Give back exactly the lines of the entries below from the line with "contradiction of the" to the line with "ι] [DecidableEq ι]", inclusive, and only those.

----

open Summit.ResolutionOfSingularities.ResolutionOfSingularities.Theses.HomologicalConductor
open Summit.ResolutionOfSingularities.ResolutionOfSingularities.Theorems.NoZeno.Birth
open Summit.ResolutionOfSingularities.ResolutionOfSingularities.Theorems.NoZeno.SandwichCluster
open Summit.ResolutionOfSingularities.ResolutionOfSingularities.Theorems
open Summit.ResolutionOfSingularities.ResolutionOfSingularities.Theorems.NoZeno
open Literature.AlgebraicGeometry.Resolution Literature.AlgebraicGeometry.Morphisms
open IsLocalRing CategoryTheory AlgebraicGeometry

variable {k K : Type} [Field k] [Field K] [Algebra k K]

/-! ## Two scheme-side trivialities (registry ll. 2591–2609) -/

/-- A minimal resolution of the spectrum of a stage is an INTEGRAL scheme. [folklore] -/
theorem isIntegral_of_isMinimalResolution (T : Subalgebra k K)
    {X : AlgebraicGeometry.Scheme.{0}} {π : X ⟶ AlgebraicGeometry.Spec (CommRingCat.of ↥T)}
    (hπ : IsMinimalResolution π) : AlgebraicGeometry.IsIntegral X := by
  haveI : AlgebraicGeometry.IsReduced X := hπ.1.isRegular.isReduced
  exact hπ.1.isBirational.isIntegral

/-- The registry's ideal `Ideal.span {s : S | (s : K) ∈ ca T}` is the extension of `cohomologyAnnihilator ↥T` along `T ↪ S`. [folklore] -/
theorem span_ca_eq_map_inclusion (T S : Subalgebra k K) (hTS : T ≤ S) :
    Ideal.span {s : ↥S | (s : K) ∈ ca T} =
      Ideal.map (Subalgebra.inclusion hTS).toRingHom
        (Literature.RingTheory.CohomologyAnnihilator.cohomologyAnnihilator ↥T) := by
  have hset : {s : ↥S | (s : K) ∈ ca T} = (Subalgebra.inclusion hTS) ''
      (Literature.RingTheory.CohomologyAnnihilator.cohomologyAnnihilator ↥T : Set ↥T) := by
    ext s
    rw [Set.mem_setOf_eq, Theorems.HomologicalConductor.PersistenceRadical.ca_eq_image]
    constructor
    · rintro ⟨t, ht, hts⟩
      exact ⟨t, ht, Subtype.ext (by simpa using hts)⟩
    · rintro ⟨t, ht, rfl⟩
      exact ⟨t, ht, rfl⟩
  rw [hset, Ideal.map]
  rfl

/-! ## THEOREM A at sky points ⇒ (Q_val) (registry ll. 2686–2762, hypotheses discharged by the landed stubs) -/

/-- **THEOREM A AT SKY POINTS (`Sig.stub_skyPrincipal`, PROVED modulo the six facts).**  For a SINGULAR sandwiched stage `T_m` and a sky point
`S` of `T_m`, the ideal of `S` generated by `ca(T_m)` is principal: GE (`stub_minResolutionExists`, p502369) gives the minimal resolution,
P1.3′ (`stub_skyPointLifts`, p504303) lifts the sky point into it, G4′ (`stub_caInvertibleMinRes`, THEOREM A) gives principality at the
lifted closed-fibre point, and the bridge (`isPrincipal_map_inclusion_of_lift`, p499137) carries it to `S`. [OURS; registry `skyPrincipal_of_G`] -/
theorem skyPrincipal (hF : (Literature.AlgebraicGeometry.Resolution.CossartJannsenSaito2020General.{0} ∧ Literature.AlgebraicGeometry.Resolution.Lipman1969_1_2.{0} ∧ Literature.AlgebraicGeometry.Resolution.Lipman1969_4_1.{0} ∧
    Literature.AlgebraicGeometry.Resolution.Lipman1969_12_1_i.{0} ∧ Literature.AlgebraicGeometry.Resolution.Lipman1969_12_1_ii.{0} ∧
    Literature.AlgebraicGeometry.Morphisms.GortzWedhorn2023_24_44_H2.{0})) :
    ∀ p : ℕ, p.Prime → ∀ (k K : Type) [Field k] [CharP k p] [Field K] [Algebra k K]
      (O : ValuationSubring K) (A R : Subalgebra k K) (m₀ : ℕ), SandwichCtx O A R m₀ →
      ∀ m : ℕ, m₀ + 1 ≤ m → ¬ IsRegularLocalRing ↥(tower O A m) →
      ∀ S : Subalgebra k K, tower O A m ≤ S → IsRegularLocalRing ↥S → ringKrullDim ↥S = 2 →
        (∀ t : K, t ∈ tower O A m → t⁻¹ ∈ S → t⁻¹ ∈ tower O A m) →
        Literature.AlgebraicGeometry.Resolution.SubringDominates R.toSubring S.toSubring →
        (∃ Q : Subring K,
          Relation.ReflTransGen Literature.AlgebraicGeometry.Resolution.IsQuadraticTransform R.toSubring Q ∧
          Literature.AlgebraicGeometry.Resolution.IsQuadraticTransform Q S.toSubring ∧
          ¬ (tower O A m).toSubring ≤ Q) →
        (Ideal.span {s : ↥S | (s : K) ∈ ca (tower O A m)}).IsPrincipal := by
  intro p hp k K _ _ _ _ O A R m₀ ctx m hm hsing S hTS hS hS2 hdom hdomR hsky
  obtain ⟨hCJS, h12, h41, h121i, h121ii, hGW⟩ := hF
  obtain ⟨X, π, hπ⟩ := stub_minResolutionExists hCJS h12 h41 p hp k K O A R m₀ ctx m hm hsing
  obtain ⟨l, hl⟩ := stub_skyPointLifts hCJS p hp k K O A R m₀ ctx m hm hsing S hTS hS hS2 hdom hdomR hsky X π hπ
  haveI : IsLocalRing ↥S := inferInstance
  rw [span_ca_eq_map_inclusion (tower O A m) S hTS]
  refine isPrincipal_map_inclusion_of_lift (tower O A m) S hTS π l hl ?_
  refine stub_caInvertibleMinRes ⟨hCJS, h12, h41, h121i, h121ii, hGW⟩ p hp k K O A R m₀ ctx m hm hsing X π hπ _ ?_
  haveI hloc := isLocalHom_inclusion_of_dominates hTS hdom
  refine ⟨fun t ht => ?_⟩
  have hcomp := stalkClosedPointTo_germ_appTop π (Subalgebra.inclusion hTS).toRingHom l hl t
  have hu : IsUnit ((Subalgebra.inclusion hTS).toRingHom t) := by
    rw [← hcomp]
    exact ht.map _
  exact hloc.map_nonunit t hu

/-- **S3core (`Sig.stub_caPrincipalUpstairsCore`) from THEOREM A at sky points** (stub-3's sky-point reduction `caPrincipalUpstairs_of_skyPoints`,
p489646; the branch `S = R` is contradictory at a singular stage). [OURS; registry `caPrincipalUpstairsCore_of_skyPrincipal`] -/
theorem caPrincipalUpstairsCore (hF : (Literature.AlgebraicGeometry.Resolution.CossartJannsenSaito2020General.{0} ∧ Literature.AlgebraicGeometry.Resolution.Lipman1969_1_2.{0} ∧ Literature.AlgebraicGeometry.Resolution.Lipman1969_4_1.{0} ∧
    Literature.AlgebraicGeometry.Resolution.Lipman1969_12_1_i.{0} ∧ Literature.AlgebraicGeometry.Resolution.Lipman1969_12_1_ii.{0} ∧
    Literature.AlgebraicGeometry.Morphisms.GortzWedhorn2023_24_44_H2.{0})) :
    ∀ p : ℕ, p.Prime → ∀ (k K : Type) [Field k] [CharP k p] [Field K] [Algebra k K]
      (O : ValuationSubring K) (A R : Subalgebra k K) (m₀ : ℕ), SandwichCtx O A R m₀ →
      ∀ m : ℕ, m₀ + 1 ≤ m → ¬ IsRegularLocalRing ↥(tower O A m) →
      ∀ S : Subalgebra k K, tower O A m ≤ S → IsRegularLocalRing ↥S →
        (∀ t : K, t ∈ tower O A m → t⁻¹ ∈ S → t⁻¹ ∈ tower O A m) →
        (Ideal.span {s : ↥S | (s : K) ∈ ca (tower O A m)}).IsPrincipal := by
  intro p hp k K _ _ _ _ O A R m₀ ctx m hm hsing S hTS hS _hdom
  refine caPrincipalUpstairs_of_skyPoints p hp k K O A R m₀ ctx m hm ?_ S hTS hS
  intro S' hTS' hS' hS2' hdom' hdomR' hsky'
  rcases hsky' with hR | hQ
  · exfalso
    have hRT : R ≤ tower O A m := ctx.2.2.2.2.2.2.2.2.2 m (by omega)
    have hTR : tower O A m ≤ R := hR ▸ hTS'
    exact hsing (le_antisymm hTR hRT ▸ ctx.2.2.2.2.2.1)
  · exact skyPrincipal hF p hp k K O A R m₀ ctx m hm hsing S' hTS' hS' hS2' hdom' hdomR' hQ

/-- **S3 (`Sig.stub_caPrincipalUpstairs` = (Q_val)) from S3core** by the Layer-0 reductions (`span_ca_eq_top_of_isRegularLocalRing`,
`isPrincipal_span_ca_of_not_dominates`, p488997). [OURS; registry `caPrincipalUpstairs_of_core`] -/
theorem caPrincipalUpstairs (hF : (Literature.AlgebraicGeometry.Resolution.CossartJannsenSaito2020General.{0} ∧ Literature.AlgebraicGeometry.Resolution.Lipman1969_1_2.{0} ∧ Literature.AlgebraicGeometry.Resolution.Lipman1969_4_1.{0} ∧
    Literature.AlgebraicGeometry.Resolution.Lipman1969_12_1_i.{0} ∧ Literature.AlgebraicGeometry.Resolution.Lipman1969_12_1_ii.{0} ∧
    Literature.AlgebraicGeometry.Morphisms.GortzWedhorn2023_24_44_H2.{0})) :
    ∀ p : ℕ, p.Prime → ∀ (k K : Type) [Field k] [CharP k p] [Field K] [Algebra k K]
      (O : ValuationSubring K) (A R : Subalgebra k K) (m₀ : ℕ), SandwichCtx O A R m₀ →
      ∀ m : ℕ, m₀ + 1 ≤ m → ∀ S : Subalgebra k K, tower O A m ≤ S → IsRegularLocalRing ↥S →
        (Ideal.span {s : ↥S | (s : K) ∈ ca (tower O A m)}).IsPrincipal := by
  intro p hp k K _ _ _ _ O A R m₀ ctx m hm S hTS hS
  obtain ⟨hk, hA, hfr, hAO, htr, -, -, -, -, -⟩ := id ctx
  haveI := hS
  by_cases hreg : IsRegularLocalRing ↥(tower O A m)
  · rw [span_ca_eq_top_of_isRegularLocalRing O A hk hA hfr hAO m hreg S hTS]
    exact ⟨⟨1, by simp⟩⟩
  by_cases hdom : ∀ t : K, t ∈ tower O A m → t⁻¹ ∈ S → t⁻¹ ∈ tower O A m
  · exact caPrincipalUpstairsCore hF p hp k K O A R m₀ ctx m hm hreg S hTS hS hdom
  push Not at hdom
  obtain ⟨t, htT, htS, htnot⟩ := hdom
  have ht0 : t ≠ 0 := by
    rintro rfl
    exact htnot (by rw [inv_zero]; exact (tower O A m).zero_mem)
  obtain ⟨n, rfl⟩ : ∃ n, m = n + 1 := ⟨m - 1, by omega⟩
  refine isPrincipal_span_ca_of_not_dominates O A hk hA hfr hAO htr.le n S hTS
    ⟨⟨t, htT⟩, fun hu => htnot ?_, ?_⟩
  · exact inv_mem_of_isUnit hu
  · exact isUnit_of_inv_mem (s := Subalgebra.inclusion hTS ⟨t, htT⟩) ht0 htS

----

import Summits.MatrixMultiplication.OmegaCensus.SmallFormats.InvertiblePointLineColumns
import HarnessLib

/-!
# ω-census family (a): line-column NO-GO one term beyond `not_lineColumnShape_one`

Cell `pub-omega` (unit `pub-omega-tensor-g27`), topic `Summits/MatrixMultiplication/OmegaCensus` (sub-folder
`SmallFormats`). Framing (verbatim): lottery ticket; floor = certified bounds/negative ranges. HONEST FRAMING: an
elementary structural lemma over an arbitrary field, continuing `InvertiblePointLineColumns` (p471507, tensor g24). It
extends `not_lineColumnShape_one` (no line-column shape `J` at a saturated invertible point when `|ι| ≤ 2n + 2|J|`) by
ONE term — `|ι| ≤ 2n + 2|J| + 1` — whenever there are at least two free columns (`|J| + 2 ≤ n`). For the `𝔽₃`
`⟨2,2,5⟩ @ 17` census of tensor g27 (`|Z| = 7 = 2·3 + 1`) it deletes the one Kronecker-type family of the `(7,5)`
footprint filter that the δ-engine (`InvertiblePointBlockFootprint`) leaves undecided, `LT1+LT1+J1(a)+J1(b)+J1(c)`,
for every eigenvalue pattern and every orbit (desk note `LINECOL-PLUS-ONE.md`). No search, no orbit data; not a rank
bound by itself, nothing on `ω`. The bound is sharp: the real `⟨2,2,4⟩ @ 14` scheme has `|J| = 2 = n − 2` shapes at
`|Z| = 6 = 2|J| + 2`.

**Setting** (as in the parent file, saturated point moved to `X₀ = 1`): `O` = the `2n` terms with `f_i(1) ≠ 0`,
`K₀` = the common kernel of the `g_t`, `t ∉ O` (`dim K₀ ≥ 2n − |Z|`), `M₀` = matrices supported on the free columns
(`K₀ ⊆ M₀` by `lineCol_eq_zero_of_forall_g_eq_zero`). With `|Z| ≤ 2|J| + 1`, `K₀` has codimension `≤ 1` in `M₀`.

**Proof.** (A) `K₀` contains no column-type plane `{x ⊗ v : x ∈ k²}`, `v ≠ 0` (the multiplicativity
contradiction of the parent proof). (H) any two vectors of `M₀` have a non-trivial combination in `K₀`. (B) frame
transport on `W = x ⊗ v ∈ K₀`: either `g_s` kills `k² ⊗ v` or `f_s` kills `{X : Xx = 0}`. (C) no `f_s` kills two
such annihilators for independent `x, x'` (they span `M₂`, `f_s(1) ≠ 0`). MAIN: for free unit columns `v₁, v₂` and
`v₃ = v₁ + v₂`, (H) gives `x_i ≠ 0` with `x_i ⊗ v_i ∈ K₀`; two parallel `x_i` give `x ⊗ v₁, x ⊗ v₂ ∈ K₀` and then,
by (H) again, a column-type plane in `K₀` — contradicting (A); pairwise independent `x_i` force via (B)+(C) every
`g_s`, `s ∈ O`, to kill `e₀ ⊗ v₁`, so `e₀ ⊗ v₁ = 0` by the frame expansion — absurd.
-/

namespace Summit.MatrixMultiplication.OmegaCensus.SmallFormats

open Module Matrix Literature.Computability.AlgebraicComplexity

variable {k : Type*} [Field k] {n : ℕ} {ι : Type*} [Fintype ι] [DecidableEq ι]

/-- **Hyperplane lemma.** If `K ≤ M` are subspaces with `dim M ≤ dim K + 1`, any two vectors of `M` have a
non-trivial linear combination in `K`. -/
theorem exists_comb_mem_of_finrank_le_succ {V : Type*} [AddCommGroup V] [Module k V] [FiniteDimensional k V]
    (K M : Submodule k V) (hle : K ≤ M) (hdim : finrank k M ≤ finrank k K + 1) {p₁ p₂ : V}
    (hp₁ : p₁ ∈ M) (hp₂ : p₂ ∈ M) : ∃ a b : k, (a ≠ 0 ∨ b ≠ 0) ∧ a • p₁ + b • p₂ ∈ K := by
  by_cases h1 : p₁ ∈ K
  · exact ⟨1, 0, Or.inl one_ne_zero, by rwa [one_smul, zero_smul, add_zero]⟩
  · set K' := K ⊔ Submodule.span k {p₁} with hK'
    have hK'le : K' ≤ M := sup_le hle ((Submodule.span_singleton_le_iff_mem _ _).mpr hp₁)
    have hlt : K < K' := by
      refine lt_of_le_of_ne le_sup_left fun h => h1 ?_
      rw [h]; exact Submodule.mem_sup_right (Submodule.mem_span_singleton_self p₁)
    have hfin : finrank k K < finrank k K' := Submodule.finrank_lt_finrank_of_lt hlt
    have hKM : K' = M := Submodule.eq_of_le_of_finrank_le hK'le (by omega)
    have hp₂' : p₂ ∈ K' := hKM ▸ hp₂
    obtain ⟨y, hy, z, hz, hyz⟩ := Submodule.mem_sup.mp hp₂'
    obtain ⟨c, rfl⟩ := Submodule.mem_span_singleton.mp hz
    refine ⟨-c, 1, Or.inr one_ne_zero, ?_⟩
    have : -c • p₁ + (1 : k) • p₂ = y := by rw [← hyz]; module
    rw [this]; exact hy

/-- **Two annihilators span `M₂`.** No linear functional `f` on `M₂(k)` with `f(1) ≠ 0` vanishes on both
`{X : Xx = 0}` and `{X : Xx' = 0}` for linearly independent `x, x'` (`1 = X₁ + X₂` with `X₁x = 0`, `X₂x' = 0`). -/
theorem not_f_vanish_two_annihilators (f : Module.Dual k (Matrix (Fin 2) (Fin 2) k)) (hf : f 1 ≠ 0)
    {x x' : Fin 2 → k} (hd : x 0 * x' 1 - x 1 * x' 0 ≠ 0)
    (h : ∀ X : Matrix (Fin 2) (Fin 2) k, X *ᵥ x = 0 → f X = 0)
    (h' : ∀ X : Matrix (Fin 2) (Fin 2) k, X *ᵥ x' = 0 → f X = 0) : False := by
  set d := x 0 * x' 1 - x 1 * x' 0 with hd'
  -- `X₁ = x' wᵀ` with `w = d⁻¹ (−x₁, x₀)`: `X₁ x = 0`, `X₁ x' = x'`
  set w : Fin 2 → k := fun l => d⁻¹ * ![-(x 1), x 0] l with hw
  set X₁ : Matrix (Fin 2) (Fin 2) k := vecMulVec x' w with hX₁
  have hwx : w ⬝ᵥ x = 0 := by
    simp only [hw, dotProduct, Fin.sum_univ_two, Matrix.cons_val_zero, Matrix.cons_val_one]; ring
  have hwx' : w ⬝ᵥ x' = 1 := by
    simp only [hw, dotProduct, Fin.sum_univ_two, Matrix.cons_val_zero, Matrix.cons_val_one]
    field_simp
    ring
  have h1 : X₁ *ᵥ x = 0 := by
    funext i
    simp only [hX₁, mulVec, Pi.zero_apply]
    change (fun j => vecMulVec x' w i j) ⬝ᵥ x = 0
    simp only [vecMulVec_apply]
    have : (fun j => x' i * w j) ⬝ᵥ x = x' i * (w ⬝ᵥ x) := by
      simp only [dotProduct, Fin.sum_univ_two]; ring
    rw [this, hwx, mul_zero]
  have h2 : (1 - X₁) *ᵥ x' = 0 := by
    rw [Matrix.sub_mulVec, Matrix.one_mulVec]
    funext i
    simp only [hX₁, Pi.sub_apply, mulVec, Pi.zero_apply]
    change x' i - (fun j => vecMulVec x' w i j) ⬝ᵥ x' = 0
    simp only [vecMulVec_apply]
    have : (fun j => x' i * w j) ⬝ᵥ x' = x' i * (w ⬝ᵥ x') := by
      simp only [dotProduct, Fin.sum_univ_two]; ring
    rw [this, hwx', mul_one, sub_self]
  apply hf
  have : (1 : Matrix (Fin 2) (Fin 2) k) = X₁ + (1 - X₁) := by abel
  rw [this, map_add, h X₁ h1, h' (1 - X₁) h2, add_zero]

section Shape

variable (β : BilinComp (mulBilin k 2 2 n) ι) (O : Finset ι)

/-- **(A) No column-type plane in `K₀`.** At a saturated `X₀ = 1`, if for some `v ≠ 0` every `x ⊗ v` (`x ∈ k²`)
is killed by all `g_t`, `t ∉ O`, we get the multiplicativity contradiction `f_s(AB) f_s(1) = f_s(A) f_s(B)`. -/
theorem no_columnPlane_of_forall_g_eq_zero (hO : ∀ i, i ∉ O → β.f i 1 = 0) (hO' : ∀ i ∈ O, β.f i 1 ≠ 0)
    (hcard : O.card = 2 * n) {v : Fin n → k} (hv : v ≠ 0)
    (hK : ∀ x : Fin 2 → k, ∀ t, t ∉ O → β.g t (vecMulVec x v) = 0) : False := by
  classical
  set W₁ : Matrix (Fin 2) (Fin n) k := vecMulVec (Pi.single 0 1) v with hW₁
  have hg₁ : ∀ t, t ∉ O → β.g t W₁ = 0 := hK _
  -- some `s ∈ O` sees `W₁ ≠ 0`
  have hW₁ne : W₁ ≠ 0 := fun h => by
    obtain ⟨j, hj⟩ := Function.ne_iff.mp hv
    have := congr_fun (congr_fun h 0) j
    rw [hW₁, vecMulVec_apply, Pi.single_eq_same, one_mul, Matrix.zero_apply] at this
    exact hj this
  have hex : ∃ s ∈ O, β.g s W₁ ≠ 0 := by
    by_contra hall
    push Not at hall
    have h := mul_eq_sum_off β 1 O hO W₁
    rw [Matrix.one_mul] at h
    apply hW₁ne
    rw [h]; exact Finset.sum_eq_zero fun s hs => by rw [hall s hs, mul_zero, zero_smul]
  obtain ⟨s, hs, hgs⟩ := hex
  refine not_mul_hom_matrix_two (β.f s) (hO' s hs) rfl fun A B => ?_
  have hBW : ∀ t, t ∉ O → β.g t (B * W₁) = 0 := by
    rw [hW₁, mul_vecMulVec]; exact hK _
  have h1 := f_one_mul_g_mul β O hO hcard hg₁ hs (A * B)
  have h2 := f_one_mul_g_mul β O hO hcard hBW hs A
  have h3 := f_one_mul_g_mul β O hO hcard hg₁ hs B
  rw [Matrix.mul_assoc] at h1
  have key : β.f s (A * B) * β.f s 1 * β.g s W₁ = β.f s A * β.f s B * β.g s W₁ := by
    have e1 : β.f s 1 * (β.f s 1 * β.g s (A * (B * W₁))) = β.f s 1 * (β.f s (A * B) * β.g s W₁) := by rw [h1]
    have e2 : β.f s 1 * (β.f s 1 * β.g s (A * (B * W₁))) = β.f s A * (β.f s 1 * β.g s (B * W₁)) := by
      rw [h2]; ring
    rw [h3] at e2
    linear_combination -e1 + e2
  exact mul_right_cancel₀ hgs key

----

■ SOLUTION FOR THIS TASK:
contradiction of the parent proof). (H) any two vectors of `M₀` have a non-trivial combination in `K₀`. (B) frame
transport on `W = x ⊗ v ∈ K₀`: either `g_s` kills `k² ⊗ v` or `f_s` kills `{X : Xx = 0}`. (C) no `f_s` kills two
such annihilators for independent `x, x'` (they span `M₂`, `f_s(1) ≠ 0`). MAIN: for free unit columns `v₁, v₂` and
`v₃ = v₁ + v₂`, (H) gives `x_i ≠ 0` with `x_i ⊗ v_i ∈ K₀`; two parallel `x_i` give `x ⊗ v₁, x ⊗ v₂ ∈ K₀` and then,
by (H) again, a column-type plane in `K₀` — contradicting (A); pairwise independent `x_i` force via (B)+(C) every
`g_s`, `s ∈ O`, to kill `e₀ ⊗ v₁`, so `e₀ ⊗ v₁ = 0` by the frame expansion — absurd.
-/

namespace Summit.MatrixMultiplication.OmegaCensus.SmallFormats

open Module Matrix Literature.Computability.AlgebraicComplexity

variable {k : Type*} [Field k] {n : ℕ} {ι : Type*} [Fintype ι] [DecidableEq ι]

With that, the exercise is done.